Не прерываясь, Вася ткнул пальцем в сторону Волги. Самой реки за отвалом видно не было, зато над кромкой насыпи медленно двигалась рубка пассажирского теплохода, похожая на едущий своим ходом белый домик. Зрелище было совершенно дурацкое и вызывало в памяти то ли знаменитую Емелину печку, то ли детские стишки Чуковского, в которых по полям бегают столы и умывальники.

– Что такое лето – это пекло,

Тело обгоревшее и ноги,

Это вермишеле–макаронная диета

И палаток рваные чертоги, – продолжал Вася во весь голос.

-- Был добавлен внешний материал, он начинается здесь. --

import Summits.AtomisticToContinuum.HydrodynamicLimit.Theorems.CollisionIsometryCLTMacroClosureTwoScaleDefs
import HarnessLib

/-!
# The cells of a shifted tiling partition the torus (input of `stub_blockMGF_twoScale`,
line `IdeatorTwoGen1Sketch`, crux `MacroClosure`, stmt-AtomisticToContinuum-14870)

Proof file (`--supports stmt-AtomisticToContinuum-14870`) for the registered stub `Barycentric.stub_twoScale_cells`.
-/

noncomputable section

open MeasureTheory Filter Set Topology InformationTheory
open scoped ENNReal ContDiff Convolution

namespace Summit.AtomisticToContinuum.HydrodynamicLimit.Theorems.MacroClosureLine

open Literature.MathematicalPhysics.KineticTheory Literature.Analysis.FluidPDE
open Literature.Analysis.FunctionSpaces

namespace Barycentric


/-! ## Private helpers: the cube with lower corner `κ/M` in fundamental-domain coordinates -/

/-- For `t ∈ [0,1)`, `0 ≤ a`, `0 ≤ ℓ`, `a + ℓ ≤ 1`: the fractional part of `t - a` is `< ℓ` iff
`a ≤ t < a + ℓ` (if `t ≥ a` it is `t - a ∈ [0,1)`; if `t < a` it is `t - a + 1 ≥ 1 - a ≥ ℓ`). -/
private theorem fract_sub_lt_iff {t a ℓ : ℝ} (ht0 : 0 ≤ t) (ht1 : t < 1) (ha : 0 ≤ a)
    (hℓ : 0 ≤ ℓ) (haℓ : a + ℓ ≤ 1) : Int.fract (t - a) < ℓ ↔ a ≤ t ∧ t < a + ℓ := by
  by_cases hat : a ≤ t
  · rw [Int.fract_eq_self.2 ⟨sub_nonneg.2 hat, by linarith⟩]
    exact ⟨fun h => ⟨hat, by linarith⟩, fun h => by linarith [h.2]⟩
  · push Not at hat
    have h1 : Int.fract (t - a) = t - a + 1 := by
      rw [← Int.fract_add_one, Int.fract_eq_self.2 ⟨by linarith, by linarith⟩]
    rw [h1]
    exact ⟨fun h => absurd h (not_lt.2 (by linarith)), fun h => absurd h.1 (not_le.2 hat)⟩

/-- The fundamental-domain coordinate of a real number `s` viewed on the unit circle is its
fractional part. -/
private theorem equivIco_coe_eq_fract (s : ℝ) :
    ((AddCircle.equivIco (1 : ℝ) (0 : ℝ) ((s : ℝ) : UnitAddCircle) : ℝ)) = Int.fract s := by
  rw [AddCircle.coe_equivIco_mk_apply]
  simp

/-- Coordinates of the representative of `u - proj c`: the fractional part of `repr u - c`. -/
private theorem repr_sub_proj_apply (u : T3) (c : EuclideanSpace ℝ (Fin 3)) (l : Fin 3) :
    Torus.repr (u - Torus.proj c) l = Int.fract (Torus.repr u l - c l) := by
  have hul : u l = ((Torus.repr u l : ℝ) : UnitAddCircle) := by
    have h := congrFun (Torus.proj_repr u) l
    rw [Torus.proj_apply] at h
    exact h.symm
  have hu : (u - Torus.proj c) l = (((Torus.repr u l - c l : ℝ)) : UnitAddCircle) := by
    rw [AddCircle.coe_sub, Pi.sub_apply, hul, Torus.proj_apply]
  rw [Torus.repr_apply, hu, equivIco_coe_eq_fract]

/-- **Key fact**: `u` lies in the cube of side `1/M` with lower corner `proj (κ/M)` iff its
representative lies in the lattice cell `Q_κ = ∏ [κᵢ/M, (κᵢ+1)/M)`. -/
private theorem inCube_sub_cellCorner_iff {M : ℕ} (hM : 0 < M) (u : T3) (κ : Fin 3 → Fin M) :
    inCube ((M : ℝ)⁻¹) (u - Torus.proj (Torus.cellCorner M κ)) ↔
      Torus.repr u ∈ Torus.latticeCell M (fun i => ((κ i : ℕ) : ℤ)) := by
  have hM' : (0 : ℝ) < M := by exact_mod_cast hM
  rw [Torus.mem_latticeCell]
  unfold inCube
  refine forall_congr' fun l => ?_
  rw [repr_sub_proj_apply, Torus.cellCorner_apply, Set.mem_Ico, Int.cast_natCast]
  have ht := Torus.repr_apply_mem_Ico u l
  have hκ : ((κ l : ℕ) : ℝ) + 1 ≤ M := by exact_mod_cast (κ l).isLt
  have ha : 0 ≤ ((κ l : ℕ) : ℝ) / M := div_nonneg (Nat.cast_nonneg _) hM'.le
  have hsum : ((κ l : ℕ) : ℝ) / M + (M : ℝ)⁻¹ = (((κ l : ℕ) : ℝ) + 1) / M := by
    rw [inv_eq_one_div, ← add_div]
  have haℓ : ((κ l : ℕ) : ℝ) / M + (M : ℝ)⁻¹ ≤ 1 := by
    rw [hsum, div_le_one hM']
    exact hκ
  rw [fract_sub_lt_iff ht.1 ht.2 ha (inv_nonneg.2 hM'.le) haℓ, hsum]

/-- **The cells of a shifted tiling partition the torus** (registered stub `stub_twoScale_cells`). [folklore] -/
theorem stub_twoScale_cells : ∀ (M : ℕ), 0 < M → ∀ x : T3,
    (∀ κ : Fin 3 → Fin M, MeasurableSet {y : T3 | inCube ((M : ℝ)⁻¹) (y - (x + Torus.proj (Torus.cellCorner M κ)))}) ∧
    (∀ κ κ' : Fin 3 → Fin M, κ ≠ κ' → Disjoint {y : T3 | inCube ((M : ℝ)⁻¹) (y - (x + Torus.proj (Torus.cellCorner M κ)))}
      {y : T3 | inCube ((M : ℝ)⁻¹) (y - (x + Torus.proj (Torus.cellCorner M κ')))}) ∧
    (∀ y : T3, ∃ κ : Fin 3 → Fin M, inCube ((M : ℝ)⁻¹) (y - (x + Torus.proj (Torus.cellCorner M κ)))) ∧
    (∀ (N : ℕ) (z : Config (N + 1) (Fin 3) T3),
      (∀ κ κ' : Fin 3 → Fin M, κ ≠ κ' → Disjoint (cellSet ((M : ℝ)⁻¹) z (x + Torus.proj (Torus.cellCorner M κ)))
        (cellSet ((M : ℝ)⁻¹) z (x + Torus.proj (Torus.cellCorner M κ')))) ∧
      ∑ κ : Fin 3 → Fin M, cellCount ((M : ℝ)⁻¹) z (x + Torus.proj (Torus.cellCorner M κ)) = N + 1) := by
  intro M hM x
  -- the cells of the shifted tiling as preimages of lattice cells under `y ↦ repr (y - x)`
  have hS : ∀ κ : Fin 3 → Fin M,
      {y : T3 | inCube ((M : ℝ)⁻¹) (y - (x + Torus.proj (Torus.cellCorner M κ)))} =
        (fun y : T3 => Torus.repr (y - x)) ⁻¹' Torus.latticeCell M (fun i => ((κ i : ℕ) : ℤ)) := by
    intro κ
    ext y
    rw [Set.mem_setOf_eq, Set.mem_preimage, sub_add_eq_sub_sub, inCube_sub_cellCorner_iff hM]
  have hmeas : Measurable (fun y : T3 => Torus.repr (y - x)) :=
    Torus.measurable_repr.comp (measurable_id.sub_const x)
  have hdisj : ∀ κ κ' : Fin 3 → Fin M, κ ≠ κ' →
      Disjoint {y : T3 | inCube ((M : ℝ)⁻¹) (y - (x + Torus.proj (Torus.cellCorner M κ)))}
        {y : T3 | inCube ((M : ℝ)⁻¹) (y - (x + Torus.proj (Torus.cellCorner M κ')))} := by
    intro κ κ' h
    rw [hS, hS]
    exact (Torus.pairwiseDisjoint_latticeCell hM h).preimage _
  have hcover : ∀ y : T3, ∃ κ : Fin 3 → Fin M,
      inCube ((M : ℝ)⁻¹) (y - (x + Torus.proj (Torus.cellCorner M κ))) := by
    intro y
    have hy : Torus.repr (y - x) ∈ Torus.unitCube (Fin 3) := Torus.repr_mem_unitCube _
    rw [Torus.unitCube_eq_iUnion_latticeCell hM, Set.mem_iUnion] at hy
    obtain ⟨κ, hκ⟩ := hy
    exact ⟨κ, by rw [sub_add_eq_sub_sub, inCube_sub_cellCorner_iff hM]; exact hκ⟩
  refine ⟨fun κ => ?_, hdisj, hcover, fun N z => ?_⟩
  · rw [hS]
    exact Torus.measurableSet_latticeCell.preimage hmeas
  · have hmem : ∀ (κ : Fin 3 → Fin M) (i : Fin (N + 1)),
        i ∈ cellSet ((M : ℝ)⁻¹) z (x + Torus.proj (Torus.cellCorner M κ)) ↔
          inCube ((M : ℝ)⁻¹) ((z i).1 - (x + Torus.proj (Torus.cellCorner M κ))) := by
      intro κ i
      simp [cellSet]
    have hdisjF : ∀ κ κ' : Fin 3 → Fin M, κ ≠ κ' →
        Disjoint (cellSet ((M : ℝ)⁻¹) z (x + Torus.proj (Torus.cellCorner M κ)))
          (cellSet ((M : ℝ)⁻¹) z (x + Torus.proj (Torus.cellCorner M κ'))) := by
      intro κ κ' h
      rw [Finset.disjoint_left]
      intro i hi hi'
      rw [hmem] at hi hi'
      have hyi : (z i).1 ∈
          {y : T3 | inCube ((M : ℝ)⁻¹) (y - (x + Torus.proj (Torus.cellCorner M κ)))} := hi
      exact Set.disjoint_left.1 (hdisj κ κ' h) hyi hi'
    refine ⟨hdisjF, ?_⟩
    unfold cellCount
    rw [← Finset.card_biUnion (fun κ _ κ' _ h => hdisjF κ κ' h)]
    have hU : (Finset.univ.biUnion fun κ : Fin 3 → Fin M =>
        cellSet ((M : ℝ)⁻¹) z (x + Torus.proj (Torus.cellCorner M κ))) = Finset.univ := by
      ext i
      simp only [Finset.mem_biUnion, Finset.mem_univ, true_and, iff_true]
      obtain ⟨κ, hκ⟩ := hcover (z i).1
      exact ⟨κ, (hmem κ i).2 hκ⟩
    rw [hU, Finset.card_univ, Fintype.card_fin]

end Barycentric

end Summit.AtomisticToContinuum.HydrodynamicLimit.Theorems.MacroClosureLine

end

С соседних квадратов ему уже подпевали.

Усердно копавший Ботаник наконец не выдержал. Задрал голову и срывающимся басом проблеял:

– Лето-о, снова стары–ы–ый раскоп,

Это-о лето-о в поле-е зовёт…

Как в водосточную трубу дунул.

Катьку скрючило пополам, она упала с подушки и молча стала кататься по квадрату. Лиска попыталась заткнуть обратно в рот рвущийся смех, но не смогла. Ботаник обиженно замигал, потом взглянул на Васю, на Катьку и махнул рукой:

– Ладно, смейтесь! Ну не дано мне музыкального слуха, чего уж там. Мамонт на ухо наступил. Зато я все тексты помню.

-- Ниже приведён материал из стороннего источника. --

/-!
# Barrier addendum: the TWISTED (jitterbug) kissing dozen — even `24` near-contacts at `1 %` select no pattern

Topic: `Literature/Barriers/AtomisticToContinuum` (barrier catalogue of `AtomisticToContinuum/Crystallization`, D-0021).  Companion of
`FlexibleKissingArrangements.lean`, whose audit (scope caveat (d), block `FlexibleKissingArrangementsNarrow`) records that the icosahedral
witness is CONTACT-FREE, so that only COUNT-based single-shell inference is obstructed, while BOND-count inference («`24` tangencies among
twelve kissing balls only for the cuboctahedron and the twisted cuboctahedron», Flatley–Tarasov–Taylor–Theil 2013; robust compactness form
Flatley–Theil 2015, Theorem 3.5 / Proposition 3.3) is a theorem in print.  This file QUANTIFIES that caveat: the printed robustness has an
unquantified tolerance, and at the percent level it is FALSE —

* `twistedKissingArrangement`: the twelve unit vectors `(0,±5,±6)/√61, (±6,0,±5)/√61, (±5,±6,0)/√61` — the cuboctahedron
  `(0,±1,±1)/√2, …` pushed along the jitterbug path `(0,±1,±t), (±t,0,±1), (±1,±t,0)` of Kusner–Kusner–Lagarias–Shlosman (§5: the
  configuration space of twelve touching spheres, FCC ↔ icosahedron ↔ HCP paths) to `t = 6/5`.  It is a kissing arrangement
  (`isKissingArrangement_twist`: unit vectors, pairwise distances `≥ √62/√61 > 1`) in which EVERY ball has exactly FOUR others at distance
  `√62/√61 < 1.0082` (`twist_four_near_contacts`: `24` near-tangencies within `0.82 %`, the cuboctahedron's contact graph) — and yet it is
  not `η`-close to the FCC nor to the HCP pattern for any `η < 1/20` (`twist_not_shellCloseTo_fcc/hcp`): both patterns contain a pair at
  distance EXACTLY `√2` (a square diagonal), while the twisted dozen has no pair at distance within `1/10` of `√2` (its squared chord set is
  `{62, 100, 144, 182, 244}/61`; the twist splits the square diagonals `√2` into `10/√61 ≈ 1.280` and `12/√61 ≈ 1.536`).
* Mechanism (as printed for the exact path): along the jitterbug the `24` contact lengths change only to SECOND order in the twist while the
  balls move to FIRST order, so near-contact data at tolerance `ε` locates the dozen only to `≍ √ε` (`ε ≈ 0.8 % ↦ ≈ 0.13`).
* `FlexibleKissingArrangementsTwist` (the block, PROVED as `flexibleKissingArrangementsTwist_holds`).

## Block

* blocks: single-shell inference «twelve neighbours with `24` near-contacts at tolerance `1 %` (e.g. a `4`-regular `1 %`-bond graph, ring
  numbers `4`, charge-free(1/100) in the sense of `Literature.Geometry.DiscreteGeometry.IsChargeFree`) ⟹ the shell is `1/20`-close to the
  FCC or HCP pattern» — used 2026-08-31 by the decomposition cell of `AperiodicFrustratedLawGap` as «KR / KR_shape / KR_shape12» and refuted
  there by this witness (tree: `FrustratedLawDichotomyTwistedDozen.not_krShape12`, `…TwistedDozenChargeFree.not_kr`).
* because: the jitterbug flex of the cuboctahedral contact framework [cite: KusnerKusnerLagariasShlosman2018, §5.2, Theorem 5.5] keeps all
  `24` contacts to second order; here the integer point `t = 6/5` of that path, `0.82 %` from exact tangency, `> 1/20` from both patterns
  (this file, integer arithmetic + the `√2`-pair obstruction).
* evasions_known: (i) EXACT tangency (or tolerance below an unquantified `ε₀`): `24` tangencies force the cuboctahedron or the twisted
  cuboctahedron [cite: FlatleyTheil2015, Theorem 3.5 and Proposition 3.3]; quantitatively the flex gives displacement `≈ √ε`, so `η = 1/20`
  needs `ε ≲ 1/400`; (ii) SECOND-SHELL data: atoms capping the six squares at `√2` pin the squares (no point but the centre is equidistant
  from the four vertices of a twisted square — tree idea card `two-shell-rigidity-certificate`; cell statement `KR2_shape`, tree
  `FrustratedLawDichotomyTwoShellRigidityDoor`); (iii) the GLOBAL twelve-kissing hypothesis of Fejes Tóth–Hales (evasion (i) of the parent
  block).
* scope_caveats: (a) one explicit arrangement and the two tolerances `(0.82 %, 1/20)`; the whole branch `t ∈ (1, 6/5]` behaves the same
  (not formalised); (b) nothing here is energetic; (c) whether a percent-tolerance TWO-shell statement survives (cap-free completions of the
  twisted dozen) is open (cell census TAG 146 (c′) / 152).
* status: established (proved in this file).

## References

* R. Kusner, W. Kusner, J. C. Lagarias, S. Shlosman, *Configuration spaces of equal spheres touching a given sphere: the twelve spheres
  problem*, Bolyai Soc. Math. Stud. 27 (2018), arXiv:1611.10297, §5 (jitterbug paths).
* L. Flatley, F. Theil, ARMA 218 (2015), arXiv:1407.0692, Theorem 3.5, Proposition 3.3.
* J. H. Conway, N. J. A. Sloane, *SPLAG*, Ch. 1 §2.1.
-/

noncomputable section

namespace Literature.Barriers.AtomisticToContinuum

open Finset
open Literature.Geometry.DiscreteGeometry

/-! ### The twisted dozen: integer model at scale `√61` -/

/-- Integer model (scale `√61`) of the twisted kissing dozen: `(0,±5,±6), (±6,0,±5), (±5,±6,0)` — the jitterbug point `t = 6/5`
of the path `(0,±1,±t), (±t,0,±1), (±1,±t,0)`. [cite: KusnerKusnerLagariasShlosman2018, §5.2] -/
def twistInt : Finset (Fin 3 → ℤ) :=
  {![0, 5, 6], ![0, 5, -6], ![0, -5, 6], ![0, -5, -6],
   ![6, 0, 5], ![6, 0, -5], ![-6, 0, 5], ![-6, 0, -5],
   ![5, 6, 0], ![5, -6, 0], ![-5, 6, 0], ![-5, -6, 0]}

/-- **The twisted kissing dozen** `twistInt/√61` (twelve unit vectors). [cite: KusnerKusnerLagariasShlosman2018, §5.2] -/
def twistedKissingArrangement : Finset (EuclideanSpace ℝ (Fin 3)) := scaledPattern twistInt 61

/-- Twelve integer vectors. [folklore] -/
private theorem card_twistInt : twistInt.card = 12 := by decide

/-- All of squared norm `61`. [folklore] -/
private theorem sqNormInt_twistInt : ∀ v ∈ twistInt, sqNormInt v = (61 : ℕ) := by decide

/-- Distinct vectors differ by squared norm `≥ 62`. [folklore] -/
private theorem sqNormInt_sub_twistInt :
    ∀ v ∈ twistInt, ∀ w ∈ twistInt, v ≠ w → ((62 : ℕ) : ℤ) ≤ sqNormInt (v - w) := by decide

/-- The squared chords avoid `(100, 144)`: every difference has squared norm `≤ 100` or `≥ 144` (the set is `{0, 62, 100, 144, 182, 244}`).
[folklore] -/
private theorem sqNormInt_sub_twistInt_gap :
    ∀ v ∈ twistInt, ∀ w ∈ twistInt, sqNormInt (v - w) ≤ 100 ∨ 144 ≤ sqNormInt (v - w) := by decide

/-- Every vector has exactly four others at squared distance `62` (the cuboctahedron's contact graph, `24` near-contacts). [folklore] -/
private theorem card_filter_sqNormInt_sub_eq :
    ∀ v ∈ twistInt, (twistInt.filter fun w => sqNormInt (v - w) = 62).card = 4 := by decide

/-- Twelve points. [folklore] -/
private theorem card_twistedKissingArrangement : twistedKissingArrangement.card = 12 := by
  rw [twistedKissingArrangement, card_scaledPattern _ (by norm_num), card_twistInt]

/-- Unit vectors. [folklore] -/
private theorem norm_eq_one_of_mem_twist {x : EuclideanSpace ℝ (Fin 3)} (hx : x ∈ twistedKissingArrangement) : ‖x‖ = 1 :=
  norm_eq_one_of_mem_scaledPattern (by norm_num) sqNormInt_twistInt hx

«А на фига ж вы бровку завалили, гады,

Там можно было сделать ровный срез,

Найти портретик князя Кия

И его зубной протез!»

Вот!

Глава 7. Кто там, зеркальце, скажи!

Иные настойчиво утверждают, что жизнь каждого записана в книге Бытия.

Из сочинений Козьмы Пруткова

«Катабазис» – нисхождение в мир мёртвых. Стоит напомнить, что нисхождению предшествует обычно сон героя, воспринимаемый мифологическим мышлением как «временная смерть».

Jean Foillard. La conception de Celtes

Лиска потеряла счёт дням. Ей казалось, что она живёт в лагере уже вечность, глядя, как солнце то встаёт над макушками сосен, то окунается в вечерний туман за рекой. Ей понравилось сидеть на обрыве, пока на небе выцветали последние отсветы заката и над водой высыпали колючки звёзд. Потом из–за леса поднималась ржавая луна, похожая на половинку подноса из школьной столовой, и заливала тревожным светом палатки.

– Половецкая какая–то здесь луна, – заметила Лиска, в первый раз увидев над кромкой бора громадную темно–красную горбушку. – Зачем она такого цвета?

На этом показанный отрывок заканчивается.